Dataset entries:
================================

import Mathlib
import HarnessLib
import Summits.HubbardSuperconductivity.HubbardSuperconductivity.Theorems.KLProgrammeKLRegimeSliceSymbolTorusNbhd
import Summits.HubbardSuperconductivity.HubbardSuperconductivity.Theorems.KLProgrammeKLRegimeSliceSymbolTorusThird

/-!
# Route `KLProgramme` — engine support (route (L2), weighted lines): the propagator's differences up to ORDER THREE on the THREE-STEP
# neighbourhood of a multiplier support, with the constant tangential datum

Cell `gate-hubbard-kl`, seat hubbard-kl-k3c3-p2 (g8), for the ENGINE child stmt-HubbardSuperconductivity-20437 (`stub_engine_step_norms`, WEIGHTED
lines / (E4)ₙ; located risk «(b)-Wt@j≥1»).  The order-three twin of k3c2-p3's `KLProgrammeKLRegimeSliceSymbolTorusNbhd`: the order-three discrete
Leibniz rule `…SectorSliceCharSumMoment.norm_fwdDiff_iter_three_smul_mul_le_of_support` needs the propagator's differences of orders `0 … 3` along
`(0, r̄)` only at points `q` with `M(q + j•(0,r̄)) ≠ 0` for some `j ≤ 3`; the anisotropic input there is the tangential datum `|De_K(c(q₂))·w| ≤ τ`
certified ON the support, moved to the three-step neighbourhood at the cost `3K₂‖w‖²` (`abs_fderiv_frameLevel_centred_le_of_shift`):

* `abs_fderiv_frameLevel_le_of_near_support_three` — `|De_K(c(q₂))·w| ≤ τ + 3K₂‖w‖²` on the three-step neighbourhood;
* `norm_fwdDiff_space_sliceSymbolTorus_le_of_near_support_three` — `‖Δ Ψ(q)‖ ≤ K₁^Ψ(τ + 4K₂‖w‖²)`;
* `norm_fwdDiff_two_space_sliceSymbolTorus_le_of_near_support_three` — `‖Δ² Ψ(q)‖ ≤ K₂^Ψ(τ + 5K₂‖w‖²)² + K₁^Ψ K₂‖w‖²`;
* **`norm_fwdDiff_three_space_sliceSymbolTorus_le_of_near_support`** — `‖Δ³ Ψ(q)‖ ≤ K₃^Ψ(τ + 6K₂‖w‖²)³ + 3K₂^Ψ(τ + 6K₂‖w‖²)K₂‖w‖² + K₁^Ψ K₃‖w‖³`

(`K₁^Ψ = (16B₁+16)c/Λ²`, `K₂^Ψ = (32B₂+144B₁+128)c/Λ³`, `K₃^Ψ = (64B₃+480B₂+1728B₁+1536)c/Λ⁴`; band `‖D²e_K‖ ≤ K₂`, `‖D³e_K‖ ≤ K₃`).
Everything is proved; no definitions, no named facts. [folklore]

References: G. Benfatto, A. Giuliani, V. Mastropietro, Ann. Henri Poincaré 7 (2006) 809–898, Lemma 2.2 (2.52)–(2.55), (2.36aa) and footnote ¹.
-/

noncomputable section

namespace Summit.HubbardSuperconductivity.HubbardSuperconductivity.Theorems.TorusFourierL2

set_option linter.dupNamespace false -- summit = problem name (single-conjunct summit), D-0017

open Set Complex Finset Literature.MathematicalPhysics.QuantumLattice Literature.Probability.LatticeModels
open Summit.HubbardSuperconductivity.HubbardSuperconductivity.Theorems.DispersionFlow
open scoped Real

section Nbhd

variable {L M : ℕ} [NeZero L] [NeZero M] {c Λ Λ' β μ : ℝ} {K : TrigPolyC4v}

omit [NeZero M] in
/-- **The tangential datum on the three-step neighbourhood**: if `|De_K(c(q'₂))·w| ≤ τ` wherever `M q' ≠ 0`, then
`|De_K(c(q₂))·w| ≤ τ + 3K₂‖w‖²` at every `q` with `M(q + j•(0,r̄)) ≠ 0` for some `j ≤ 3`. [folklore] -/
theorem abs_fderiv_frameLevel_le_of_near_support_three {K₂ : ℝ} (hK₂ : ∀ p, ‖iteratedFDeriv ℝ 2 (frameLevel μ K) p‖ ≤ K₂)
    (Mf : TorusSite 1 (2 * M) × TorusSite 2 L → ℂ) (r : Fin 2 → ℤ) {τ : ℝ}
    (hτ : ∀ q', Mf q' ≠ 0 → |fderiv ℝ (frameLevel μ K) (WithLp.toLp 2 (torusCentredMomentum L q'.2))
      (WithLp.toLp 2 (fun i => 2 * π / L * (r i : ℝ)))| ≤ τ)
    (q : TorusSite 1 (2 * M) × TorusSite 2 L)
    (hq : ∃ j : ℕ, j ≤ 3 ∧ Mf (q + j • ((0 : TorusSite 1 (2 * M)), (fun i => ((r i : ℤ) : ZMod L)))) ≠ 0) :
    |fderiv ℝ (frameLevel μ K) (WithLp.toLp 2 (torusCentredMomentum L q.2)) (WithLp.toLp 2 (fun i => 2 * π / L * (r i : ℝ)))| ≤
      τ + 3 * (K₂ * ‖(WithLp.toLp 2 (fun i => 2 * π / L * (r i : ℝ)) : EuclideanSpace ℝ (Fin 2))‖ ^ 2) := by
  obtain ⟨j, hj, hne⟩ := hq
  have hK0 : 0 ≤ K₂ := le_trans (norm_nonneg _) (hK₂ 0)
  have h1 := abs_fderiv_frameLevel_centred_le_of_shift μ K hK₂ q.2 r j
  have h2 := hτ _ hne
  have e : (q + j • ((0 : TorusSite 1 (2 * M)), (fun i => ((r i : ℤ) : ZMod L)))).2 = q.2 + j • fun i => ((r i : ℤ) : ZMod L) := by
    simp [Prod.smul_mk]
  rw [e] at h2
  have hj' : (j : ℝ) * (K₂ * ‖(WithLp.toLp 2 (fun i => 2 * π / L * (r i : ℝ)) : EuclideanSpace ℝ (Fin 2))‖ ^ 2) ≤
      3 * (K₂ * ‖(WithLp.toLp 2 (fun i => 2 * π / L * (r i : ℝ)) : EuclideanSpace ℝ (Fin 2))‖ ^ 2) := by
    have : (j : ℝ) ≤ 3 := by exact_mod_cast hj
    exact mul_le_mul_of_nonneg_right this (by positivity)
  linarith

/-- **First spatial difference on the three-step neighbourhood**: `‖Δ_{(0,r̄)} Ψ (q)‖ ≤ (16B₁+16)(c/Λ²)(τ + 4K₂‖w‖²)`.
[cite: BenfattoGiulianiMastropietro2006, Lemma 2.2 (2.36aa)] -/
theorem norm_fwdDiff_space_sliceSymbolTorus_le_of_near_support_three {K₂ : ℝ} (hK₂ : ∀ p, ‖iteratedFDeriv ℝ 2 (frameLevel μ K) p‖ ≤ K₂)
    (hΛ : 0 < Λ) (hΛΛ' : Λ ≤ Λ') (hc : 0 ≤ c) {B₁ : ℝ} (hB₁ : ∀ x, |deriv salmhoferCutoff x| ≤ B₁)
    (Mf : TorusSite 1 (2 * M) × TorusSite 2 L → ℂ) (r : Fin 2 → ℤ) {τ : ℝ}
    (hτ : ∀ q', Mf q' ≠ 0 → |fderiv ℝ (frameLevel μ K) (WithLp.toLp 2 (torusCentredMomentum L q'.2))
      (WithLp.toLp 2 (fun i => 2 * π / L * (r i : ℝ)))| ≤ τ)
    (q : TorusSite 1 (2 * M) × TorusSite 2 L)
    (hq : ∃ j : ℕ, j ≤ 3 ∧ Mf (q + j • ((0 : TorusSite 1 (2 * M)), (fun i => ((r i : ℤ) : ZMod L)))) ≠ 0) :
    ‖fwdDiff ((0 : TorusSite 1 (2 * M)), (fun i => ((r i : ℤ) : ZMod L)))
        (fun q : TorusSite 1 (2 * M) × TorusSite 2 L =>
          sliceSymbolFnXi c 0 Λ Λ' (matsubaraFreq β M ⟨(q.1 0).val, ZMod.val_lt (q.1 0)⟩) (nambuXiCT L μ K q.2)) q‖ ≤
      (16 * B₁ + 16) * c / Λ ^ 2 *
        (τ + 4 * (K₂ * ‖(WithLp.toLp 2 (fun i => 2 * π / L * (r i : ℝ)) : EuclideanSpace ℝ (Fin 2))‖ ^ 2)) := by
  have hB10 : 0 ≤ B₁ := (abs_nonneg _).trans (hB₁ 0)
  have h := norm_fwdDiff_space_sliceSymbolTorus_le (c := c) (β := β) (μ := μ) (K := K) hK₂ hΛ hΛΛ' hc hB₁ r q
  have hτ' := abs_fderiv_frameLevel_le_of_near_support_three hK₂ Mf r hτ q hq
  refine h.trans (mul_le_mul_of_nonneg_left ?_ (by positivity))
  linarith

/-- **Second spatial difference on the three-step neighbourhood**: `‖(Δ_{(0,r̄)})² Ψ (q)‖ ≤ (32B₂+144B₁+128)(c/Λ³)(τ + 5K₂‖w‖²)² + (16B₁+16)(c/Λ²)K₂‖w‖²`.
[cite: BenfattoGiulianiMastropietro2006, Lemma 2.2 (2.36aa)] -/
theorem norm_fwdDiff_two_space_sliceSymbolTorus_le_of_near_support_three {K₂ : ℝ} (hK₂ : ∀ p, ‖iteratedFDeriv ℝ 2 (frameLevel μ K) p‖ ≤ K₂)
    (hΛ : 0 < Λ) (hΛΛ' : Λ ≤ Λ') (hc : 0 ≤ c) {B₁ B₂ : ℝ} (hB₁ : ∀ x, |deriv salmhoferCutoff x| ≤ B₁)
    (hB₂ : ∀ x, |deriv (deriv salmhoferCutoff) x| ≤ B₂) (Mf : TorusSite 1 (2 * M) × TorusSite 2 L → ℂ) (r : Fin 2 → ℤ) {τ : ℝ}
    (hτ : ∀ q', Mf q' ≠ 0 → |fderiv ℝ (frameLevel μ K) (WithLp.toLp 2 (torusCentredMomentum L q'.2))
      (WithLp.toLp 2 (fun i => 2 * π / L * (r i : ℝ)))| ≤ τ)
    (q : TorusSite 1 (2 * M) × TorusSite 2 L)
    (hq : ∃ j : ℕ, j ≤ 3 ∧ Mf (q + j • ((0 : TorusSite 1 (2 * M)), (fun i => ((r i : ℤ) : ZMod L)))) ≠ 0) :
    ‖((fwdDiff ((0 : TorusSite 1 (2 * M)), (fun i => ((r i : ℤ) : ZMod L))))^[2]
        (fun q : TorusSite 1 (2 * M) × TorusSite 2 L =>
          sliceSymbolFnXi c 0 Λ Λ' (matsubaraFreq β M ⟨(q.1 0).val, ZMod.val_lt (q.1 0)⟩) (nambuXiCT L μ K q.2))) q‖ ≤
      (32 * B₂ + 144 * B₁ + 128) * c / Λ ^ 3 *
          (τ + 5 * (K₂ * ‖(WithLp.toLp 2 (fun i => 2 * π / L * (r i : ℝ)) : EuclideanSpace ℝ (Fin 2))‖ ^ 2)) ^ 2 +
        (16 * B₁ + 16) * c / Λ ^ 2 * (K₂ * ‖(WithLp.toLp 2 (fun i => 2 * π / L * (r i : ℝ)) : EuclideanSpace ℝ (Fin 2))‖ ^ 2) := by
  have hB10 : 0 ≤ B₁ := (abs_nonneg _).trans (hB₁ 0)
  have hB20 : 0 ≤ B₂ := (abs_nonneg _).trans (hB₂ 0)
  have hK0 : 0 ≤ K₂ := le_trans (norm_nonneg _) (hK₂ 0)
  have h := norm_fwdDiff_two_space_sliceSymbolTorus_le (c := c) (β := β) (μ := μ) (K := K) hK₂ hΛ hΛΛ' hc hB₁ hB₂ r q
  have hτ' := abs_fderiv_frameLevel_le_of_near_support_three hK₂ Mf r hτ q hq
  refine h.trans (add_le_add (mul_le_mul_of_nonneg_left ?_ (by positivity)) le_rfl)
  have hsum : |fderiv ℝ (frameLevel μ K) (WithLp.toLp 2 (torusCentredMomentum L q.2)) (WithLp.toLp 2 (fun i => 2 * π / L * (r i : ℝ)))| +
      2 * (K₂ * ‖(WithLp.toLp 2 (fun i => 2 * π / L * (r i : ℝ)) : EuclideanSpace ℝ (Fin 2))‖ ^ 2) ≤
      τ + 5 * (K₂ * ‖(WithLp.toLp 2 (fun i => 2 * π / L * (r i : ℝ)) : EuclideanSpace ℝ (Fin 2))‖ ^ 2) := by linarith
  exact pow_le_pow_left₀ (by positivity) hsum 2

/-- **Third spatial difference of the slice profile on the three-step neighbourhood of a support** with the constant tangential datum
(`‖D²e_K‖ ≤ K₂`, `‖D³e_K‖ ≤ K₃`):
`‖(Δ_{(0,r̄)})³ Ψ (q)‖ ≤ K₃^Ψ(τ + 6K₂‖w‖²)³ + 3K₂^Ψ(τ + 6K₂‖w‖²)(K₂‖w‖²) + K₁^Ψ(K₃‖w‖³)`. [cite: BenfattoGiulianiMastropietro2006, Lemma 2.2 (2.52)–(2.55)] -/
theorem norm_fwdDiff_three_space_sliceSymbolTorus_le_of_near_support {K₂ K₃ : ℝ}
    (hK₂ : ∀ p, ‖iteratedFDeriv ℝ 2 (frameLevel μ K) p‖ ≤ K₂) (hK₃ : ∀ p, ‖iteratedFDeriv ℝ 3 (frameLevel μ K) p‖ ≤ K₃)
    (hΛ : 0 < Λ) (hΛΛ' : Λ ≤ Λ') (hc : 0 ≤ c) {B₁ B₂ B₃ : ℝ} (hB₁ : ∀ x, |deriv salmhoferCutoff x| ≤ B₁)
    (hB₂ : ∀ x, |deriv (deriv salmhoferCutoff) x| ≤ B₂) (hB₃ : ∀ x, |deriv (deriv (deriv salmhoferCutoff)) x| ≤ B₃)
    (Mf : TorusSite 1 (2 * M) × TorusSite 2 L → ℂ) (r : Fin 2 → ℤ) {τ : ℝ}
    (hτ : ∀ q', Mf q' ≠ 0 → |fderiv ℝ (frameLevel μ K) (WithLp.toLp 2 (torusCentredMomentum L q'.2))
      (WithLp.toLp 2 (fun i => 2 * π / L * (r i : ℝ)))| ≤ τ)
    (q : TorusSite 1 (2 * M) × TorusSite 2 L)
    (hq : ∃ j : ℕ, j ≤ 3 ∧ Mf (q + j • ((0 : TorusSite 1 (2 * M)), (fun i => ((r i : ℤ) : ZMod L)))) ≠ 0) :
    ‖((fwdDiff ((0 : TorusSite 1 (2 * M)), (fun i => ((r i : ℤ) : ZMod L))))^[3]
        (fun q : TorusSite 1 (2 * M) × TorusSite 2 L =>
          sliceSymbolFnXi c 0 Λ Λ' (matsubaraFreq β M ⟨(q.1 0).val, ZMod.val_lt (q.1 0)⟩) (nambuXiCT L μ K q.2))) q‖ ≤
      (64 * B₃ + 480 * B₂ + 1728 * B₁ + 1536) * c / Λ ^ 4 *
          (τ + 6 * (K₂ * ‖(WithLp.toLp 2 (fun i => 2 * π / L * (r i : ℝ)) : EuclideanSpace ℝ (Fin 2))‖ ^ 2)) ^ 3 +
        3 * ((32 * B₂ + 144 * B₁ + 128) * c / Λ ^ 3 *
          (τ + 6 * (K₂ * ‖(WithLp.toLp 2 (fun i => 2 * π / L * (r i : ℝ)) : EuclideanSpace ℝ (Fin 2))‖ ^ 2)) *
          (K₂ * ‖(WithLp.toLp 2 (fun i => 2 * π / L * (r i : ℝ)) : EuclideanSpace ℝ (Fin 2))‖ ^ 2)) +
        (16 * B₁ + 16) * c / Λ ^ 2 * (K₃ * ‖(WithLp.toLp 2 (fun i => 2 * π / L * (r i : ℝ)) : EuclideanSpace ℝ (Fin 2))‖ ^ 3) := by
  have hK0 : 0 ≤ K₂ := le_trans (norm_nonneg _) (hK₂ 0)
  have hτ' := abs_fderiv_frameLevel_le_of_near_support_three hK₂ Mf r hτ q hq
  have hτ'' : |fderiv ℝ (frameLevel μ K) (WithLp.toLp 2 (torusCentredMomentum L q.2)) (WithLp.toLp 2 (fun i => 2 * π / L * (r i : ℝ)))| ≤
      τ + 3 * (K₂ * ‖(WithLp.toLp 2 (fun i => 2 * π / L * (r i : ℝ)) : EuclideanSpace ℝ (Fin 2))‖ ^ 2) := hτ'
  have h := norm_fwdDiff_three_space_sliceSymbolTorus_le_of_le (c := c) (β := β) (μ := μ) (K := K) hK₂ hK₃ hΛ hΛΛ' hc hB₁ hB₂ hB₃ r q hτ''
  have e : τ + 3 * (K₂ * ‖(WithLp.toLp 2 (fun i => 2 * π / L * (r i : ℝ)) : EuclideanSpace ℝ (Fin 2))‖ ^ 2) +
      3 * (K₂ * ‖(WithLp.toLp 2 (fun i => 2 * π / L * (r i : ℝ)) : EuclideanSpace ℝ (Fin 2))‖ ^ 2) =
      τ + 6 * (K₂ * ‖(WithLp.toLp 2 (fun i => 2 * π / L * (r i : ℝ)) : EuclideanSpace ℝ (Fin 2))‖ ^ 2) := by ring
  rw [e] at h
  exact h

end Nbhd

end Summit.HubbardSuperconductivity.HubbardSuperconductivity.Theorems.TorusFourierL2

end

================================

WHAT NEEDS TO BE DONE
Find all the lines with "hsum" in the data and copy them.

FINISHED TASK
  have hsum : |fderiv ℝ (frameLevel μ K) (WithLp.toLp 2 (torusCentredMomentum L q.2)) (WithLp.toLp 2 (fun i => 2 * π / L * (r i : ℝ)))| +
  exact pow_le_pow_left₀ (by positivity) hsum 2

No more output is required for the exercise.